ロングボトムの姿もなければグリフィンドールの寮監でもないリリーの登場にポッター始めみんなが面食らっていた。しかし彼女にはその説明よりもしなければならないことがある。杖を振って嘔吐物を消しながらポッターの背を撫でた。

ポッターは騎士団員ではないリリーに話すべきか迷い、隣で狼狽える親友を見た。しかし彼が何のことだか分からない様子で首を傾げると心を決める。


「ロンのパパです。蛇に襲われました。すぐに助けにいかないと!血が、重態で、夢じゃありません!」


リリーはじっとポッターの目を見た。彼女に開心術の心得もなければする必要すらない。ポッターを信じるも何もリリーは《知っている》。


「校長室へ行こう。そこでもう一度話が出来るね?」


ポッターが何度も頷いて、リリーはそばに落ちていたガウンを彼にかけた。


リリーがポッターとウィーズリーを引き連れ談話室まで下りたとき、マクゴナガルを連れたロングボトムに出会した。

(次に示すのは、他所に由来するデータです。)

/-- **THE ADELIC (34)-TRANSPORT READ ON `toSp_{V,W₁} ⊕ toSp_{V,W₂}` (hypothesis form).** ANY
`x ∈ Sp(𝕎_{T_V ⊗ (T₁ ⊕ᶠ T₂)})(𝔸_F)` with `h₀ · (Λ_C x Λ_C⁻¹) · h₀⁻¹ = toSp_{V,W}(v ⊗ g (u₁ ⊕ᶠ u₂) g⁻¹)` satisfies
`spReindex e x = spSum (toSp_{V,W₁}(v ⊗ u₁), toSp_{V,W₂}(v ⊗ u₂))` as linear automorphisms — e.g. `x = π(S′(v, u₁, u₂))`
for a map `S′` into the metaplectic group read through the (34)-transport. [cite: Kudla1984, §1] -/
theorem spReindex_eq_spSum_of_adelicSeesawConj_conj_eq [Algebra.IsQuadraticExtension F E] {δ : E}
    (hcδ : c δ = -δ) (hδ : δ ≠ 0) {d : F} (hd : δ * δ = algebraMap F E d) {TV : Matrix (Fin N) (Fin N) F}
    {TW : Matrix (Fin (M₁ + M₂)) (Fin (M₁ + M₂)) F} {T₁ : Matrix (Fin M₁) (Fin M₁) F}
    {T₂ : Matrix (Fin M₂) (Fin M₂) F} (hV : TV.IsSymm) (hW : TW.IsSymm) (h₁ : T₁.IsSymm) (h₂ : T₂.IsSymm)
    {JV : Matrix (Fin N) (Fin N) E} {JW : Matrix (Fin (M₁ + M₂)) (Fin (M₁ + M₂)) E}
    {J₁ : Matrix (Fin M₁) (Fin M₁) E} {J₂ : Matrix (Fin M₂) (Fin M₂) E} (hJV : JV = TV.map (algebraMap F E))
    (hJW : JW = TW.map (algebraMap F E)) (hJ₁ : J₁ = T₁.map (algebraMap F E)) (hJ₂ : J₂ = T₂.map (algebraMap F E))
    (g : GL (Fin (M₁ + M₂)) (AdeleRing (𝓞 E) E))
    (hg : ((g : Matrix (Fin (M₁ + M₂)) (Fin (M₁ + M₂)) (AdeleRing (𝓞 E) E)).map (conjAdele F E c))ᵀ *
        adelicForm E (M₁ + M₂) JW * g = adelicForm E (M₁ + M₂) (finSum M₁ M₂ J₁ J₂))
    (C : GL (Fin N × Fin (M₁ + M₂)) (AdeleRing (𝓞 F) F))
    (hC : TV.map (algebraMap F (AdeleRing (𝓞 F) F)) ⊗ₖ TW.map (algebraMap F (AdeleRing (𝓞 F) F)) *
        (C : Matrix (Fin N × Fin (M₁ + M₂)) (Fin N × Fin (M₁ + M₂)) (AdeleRing (𝓞 F) F)) =
      (TV.map (algebraMap F (AdeleRing (𝓞 F) F)) ⊗ₖ (finSum M₁ M₂ T₁ T₂).map (algebraMap F (AdeleRing (𝓞 F) F)) :
        Matrix (Fin N × Fin (M₁ + M₂)) (Fin N × Fin (M₁ + M₂)) (AdeleRing (𝓞 F) F)))
    (v : adelic F E c N JV) (u : adelic F E c M₁ J₁ × adelic F E c M₂ J₂)
    {x : symplecticGroup (polar (Matrix.toLinearMap₂' (AdeleRing (𝓞 F) F)
      (TV.map (algebraMap F (AdeleRing (𝓞 F) F)) ⊗ₖ (finSum M₁ M₂ T₁ T₂).map (algebraMap F (AdeleRing (𝓞 F) F)) :
        Matrix (Fin N × Fin (M₁ + M₂)) (Fin N × Fin (M₁ + M₂)) (AdeleRing (𝓞 F) F))))}
    (hx : adelicSeesawConj F E c N (M₁ + M₂) hcδ hδ hd hV hW (isSymm_finSum h₁ h₂) hJV hJW
            (finSum_eq_map F E M₁ M₂ hJ₁ hJ₂) g hg C hC *
          symplecticGroupCongr _ _ (relabelEquiv C)
            (polar_relabelEquiv
              (TV.map (algebraMap F (AdeleRing (𝓞 F) F)) ⊗ₖ TW.map (algebraMap F (AdeleRing (𝓞 F) F))) C hC) x *
        (adelicSeesawConj F E c N (M₁ + M₂) hcδ hδ hd hV hW (isSymm_finSum h₁ h₂) hJV hJW
            (finSum_eq_map F E M₁ M₂ hJ₁ hJ₂) g hg C hC)⁻¹ =
      adelicPairToSymplectic F E c N (M₁ + M₂) hcδ hδ hd hV hW hJV hJW
        (dualPair (conjAdele F E c) (adelicForm E N JV) (adelicForm E (M₁ + M₂) JW)
          (v, adelicIsometryConj F E c (M₁ + M₂) g hg (adelicBlockDiag F E c M₁ M₂ J₁ J₂ u)))) :
    ((spReindex (finProdSumEquiv N M₁ M₂)
          (TV.map (algebraMap F (AdeleRing (𝓞 F) F)) ⊗ₖ (finSum M₁ M₂ T₁ T₂).map (algebraMap F (AdeleRing (𝓞 F) F)))
          x :
        symplecticGroup (polar (Matrix.toLinearMap₂' (AdeleRing (𝓞 F) F)
          (Matrix.reindex (finProdSumEquiv N M₁ M₂) (finProdSumEquiv N M₁ M₂)
            (TV.map (algebraMap F (AdeleRing (𝓞 F) F)) ⊗ₖ
              (finSum M₁ M₂ T₁ T₂).map (algebraMap F (AdeleRing (𝓞 F) F))))))) :
        (((Fin N × Fin M₁) ⊕ (Fin N × Fin M₂) → AdeleRing (𝓞 F) F) ×
            ((Fin N × Fin M₁) ⊕ (Fin N × Fin M₂) → AdeleRing (𝓞 F) F)) ≃ₗ[AdeleRing (𝓞 F) F]
          (((Fin N × Fin M₁) ⊕ (Fin N × Fin M₂) → AdeleRing (𝓞 F) F) ×
            ((Fin N × Fin M₁) ⊕ (Fin N × Fin M₂) → AdeleRing (𝓞 F) F))) =
      ((spSum (TV.map (algebraMap F (AdeleRing (𝓞 F) F)) ⊗ₖ T₁.map (algebraMap F (AdeleRing (𝓞 F) F)))
          (TV.map (algebraMap F (AdeleRing (𝓞 F) F)) ⊗ₖ T₂.map (algebraMap F (AdeleRing (𝓞 F) F)))
          (adelicPairToSymplectic F E c N M₁ hcδ hδ hd hV h₁ hJV hJ₁
              (dualPair (conjAdele F E c) (adelicForm E N JV) (adelicForm E M₁ J₁) (v, u.1)),
            adelicPairToSymplectic F E c N M₂ hcδ hδ hd hV h₂ hJV hJ₂
              (dualPair (conjAdele F E c) (adelicForm E N JV) (adelicForm E M₂ J₂) (v, u.2))) :
        symplecticGroup (polar (Matrix.toLinearMap₂' (AdeleRing (𝓞 F) F)
          (Matrix.fromBlocks
            (TV.map (algebraMap F (AdeleRing (𝓞 F) F)) ⊗ₖ T₁.map (algebraMap F (AdeleRing (𝓞 F) F))) 0 0
            (TV.map (algebraMap F (AdeleRing (𝓞 F) F)) ⊗ₖ T₂.map (algebraMap F (AdeleRing (𝓞 F) F))))))) :
        (((Fin N × Fin M₁) ⊕ (Fin N × Fin M₂) → AdeleRing (𝓞 F) F) ×
            ((Fin N × Fin M₁) ⊕ (Fin N × Fin M₂) → AdeleRing (𝓞 F) F)) ≃ₗ[AdeleRing (𝓞 F) F]
          (((Fin N × Fin M₁) ⊕ (Fin N × Fin M₂) → AdeleRing (𝓞 F) F) ×
            ((Fin N × Fin M₁) ⊕ (Fin N × Fin M₂) → AdeleRing (𝓞 F) F))) := by
  rw [eq_of_conj_symplecticGroupCongr_eq _ _ _ _ _
    (hx.trans (adelicSeesawConj_conj_adelicBlockDiag F E c N M₁ M₂ hcδ hδ hd hV hW h₁ h₂ hJV hJW hJ₁ hJ₂ g hg C hC
      v u).symm)]
  exact adelicPairToSymplectic_dualPair_adelicBlockDiag F E c N M₁ M₂ hcδ hδ hd hV h₁ h₂ hJV hJ₁ hJ₂ v u

/-- **`h₀` OF RATIONAL DATA IS `F`-RATIONAL, `T_W′ = T₁ ⊕ᶠ T₂`**: for `g = g₀ ⊗ 1`, `C = C₀ ⊗ 1` and
`det T_V, det T_W ≠ 0`, `adelicSeesawConj g C ∈ ((transportSp (T_V.map ι ⊗ₖ T_W.map ι) hT).comp (mapHom ι)).range`,
`ι = algebraMap F 𝔸_F` (`UnitaryGroupSeesawConjugation.adelicSeesawConj_mem_range` with `T_W′ = T₁ ⊕ᶠ T₂`; cf.
[GelbartRogawski1991, §3.1 p. 455]). [folklore] -/
theorem adelicSeesawConj_finSum_mem_range [Algebra.IsQuadraticExtension F E] {δ : E} (hcδ : c δ = -δ) (hδ : δ ≠ 0)
    {d : F} (hd : δ * δ = algebraMap F E d) {TV : Matrix (Fin N) (Fin N) F}
    {TW : Matrix (Fin (M₁ + M₂)) (Fin (M₁ + M₂)) F} {T₁ : Matrix (Fin M₁) (Fin M₁) F}
    {T₂ : Matrix (Fin M₂) (Fin M₂) F} (hV : TV.IsSymm) (hW : TW.IsSymm) (h₁ : T₁.IsSymm) (h₂ : T₂.IsSymm)
    (hTVd : IsUnit TV.det) (hTWd : IsUnit TW.det)
    (hT : IsUnit (TV.map (algebraMap F (AdeleRing (𝓞 F) F)) ⊗ₖ TW.map (algebraMap F (AdeleRing (𝓞 F) F))).det)
    {JV : Matrix (Fin N) (Fin N) E} {JW : Matrix (Fin (M₁ + M₂)) (Fin (M₁ + M₂)) E}
    {J₁ : Matrix (Fin M₁) (Fin M₁) E} {J₂ : Matrix (Fin M₂) (Fin M₂) E} (hJV : JV = TV.map (algebraMap F E))
    (hJW : JW = TW.map (algebraMap F E)) (hJ₁ : J₁ = T₁.map (algebraMap F E)) (hJ₂ : J₂ = T₂.map (algebraMap F E))
    {g : GL (Fin (M₁ + M₂)) (AdeleRing (𝓞 E) E)} {g₀ : GL (Fin (M₁ + M₂)) E}
    (hgg₀ : (g : Matrix (Fin (M₁ + M₂)) (Fin (M₁ + M₂)) (AdeleRing (𝓞 E) E)) =
      ((g₀ : GL (Fin (M₁ + M₂)) E) : Matrix (Fin (M₁ + M₂)) (Fin (M₁ + M₂)) E).map
        (algebraMap E (AdeleRing (𝓞 E) E)))
    (hg : ((g : Matrix (Fin (M₁ + M₂)) (Fin (M₁ + M₂)) (AdeleRing (𝓞 E) E)).map (conjAdele F E c))ᵀ *
        adelicForm E (M₁ + M₂) JW * g = adelicForm E (M₁ + M₂) (finSum M₁ M₂ J₁ J₂))
    {C : GL (Fin N × Fin (M₁ + M₂)) (AdeleRing (𝓞 F) F)} {C₀ : GL (Fin N × Fin (M₁ + M₂)) F}
    (hCC₀ : (C : Matrix (Fin N × Fin (M₁ + M₂)) (Fin N × Fin (M₁ + M₂)) (AdeleRing (𝓞 F) F)) =
      ((C₀ : GL (Fin N × Fin (M₁ + M₂)) F) : Matrix (Fin N × Fin (M₁ + M₂)) (Fin N × Fin (M₁ + M₂)) F).map
        (algebraMap F (AdeleRing (𝓞 F) F)))
    (hC : TV.map (algebraMap F (AdeleRing (𝓞 F) F)) ⊗ₖ TW.map (algebraMap F (AdeleRing (𝓞 F) F)) *
        (C : Matrix (Fin N × Fin (M₁ + M₂)) (Fin N × Fin (M₁ + M₂)) (AdeleRing (𝓞 F) F)) =
      TV.map (algebraMap F (AdeleRing (𝓞 F) F)) ⊗ₖ (finSum M₁ M₂ T₁ T₂).map (algebraMap F (AdeleRing (𝓞 F) F))) :
    adelicSeesawConj F E c N (M₁ + M₂) hcδ hδ hd hV hW (isSymm_finSum h₁ h₂) hJV hJW (finSum_eq_map F E M₁ M₂ hJ₁ hJ₂)
        g hg C hC ∈
      ((SymplecticMatrix.transportSp
          (TV.map (algebraMap F (AdeleRing (𝓞 F) F)) ⊗ₖ TW.map (algebraMap F (AdeleRing (𝓞 F) F))) hT).comp
        (SymplecticMatrix.mapHom (algebraMap F (AdeleRing (𝓞 F) F)))).range :=
  adelicSeesawConj_mem_range F E c N (M₁ + M₂) hcδ hδ hd hV hW _ hTVd hTWd hT hJV hJW _ hgg₀ hg hCC₀ hC

end DualPairAdelic

end UnitaryGroup

end Literature.NumberTheory.Automorphic

end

「説明は後です。教授も一緒に校長室へ来て下さい。ありがとう、ロングボトム」


月明かりから隠れるような影にスネイプの姿はなかった。




「フィフィ フィズビー」


リリーが唱えると入り口を守っていたガーゴイルたちが飛び退いた。四人を乗せた階段がぐんぐんと上昇していく。樫の扉の前についたとき、中からは二人分の話し声がしていた。どちらもリリーのよく知る人物だ。

会話を遮るように打ったノックで扉が開かれる。中にはダンブルドアと話し込むスネイプの姿があった。


「おぉ、来たか。それで用というのは?」

「アーサー・ウィーズリーが危篤です。先ずは彼の生命の確保を。話はそれからにしてください」


リリーはダンブルドアだけを見据え強く要求した。後ろでマクゴナガルが息を呑む音が聞こえる。ダンブルドアは数秒の間をもって壁にかけられた歴代校長の肖像画へと向き直った。




リリーは用意された椅子を断り扉のすぐ近くに立っていた。口に手を当て足をトントンと何度も繰り返し床に打ち付けながら、話し込むダンブルドアらを見つめる。リリーにとって彼らの会話は興味をそそられるものではなかった。


「ダンブルドア!」


壁から男の声が響いた。一斉に向いた視線にたじろぐこともなく、重傷者が運び出された経緯を語る。それが終わらないうちに今度は魔女の咳き込む声が主導権を握った。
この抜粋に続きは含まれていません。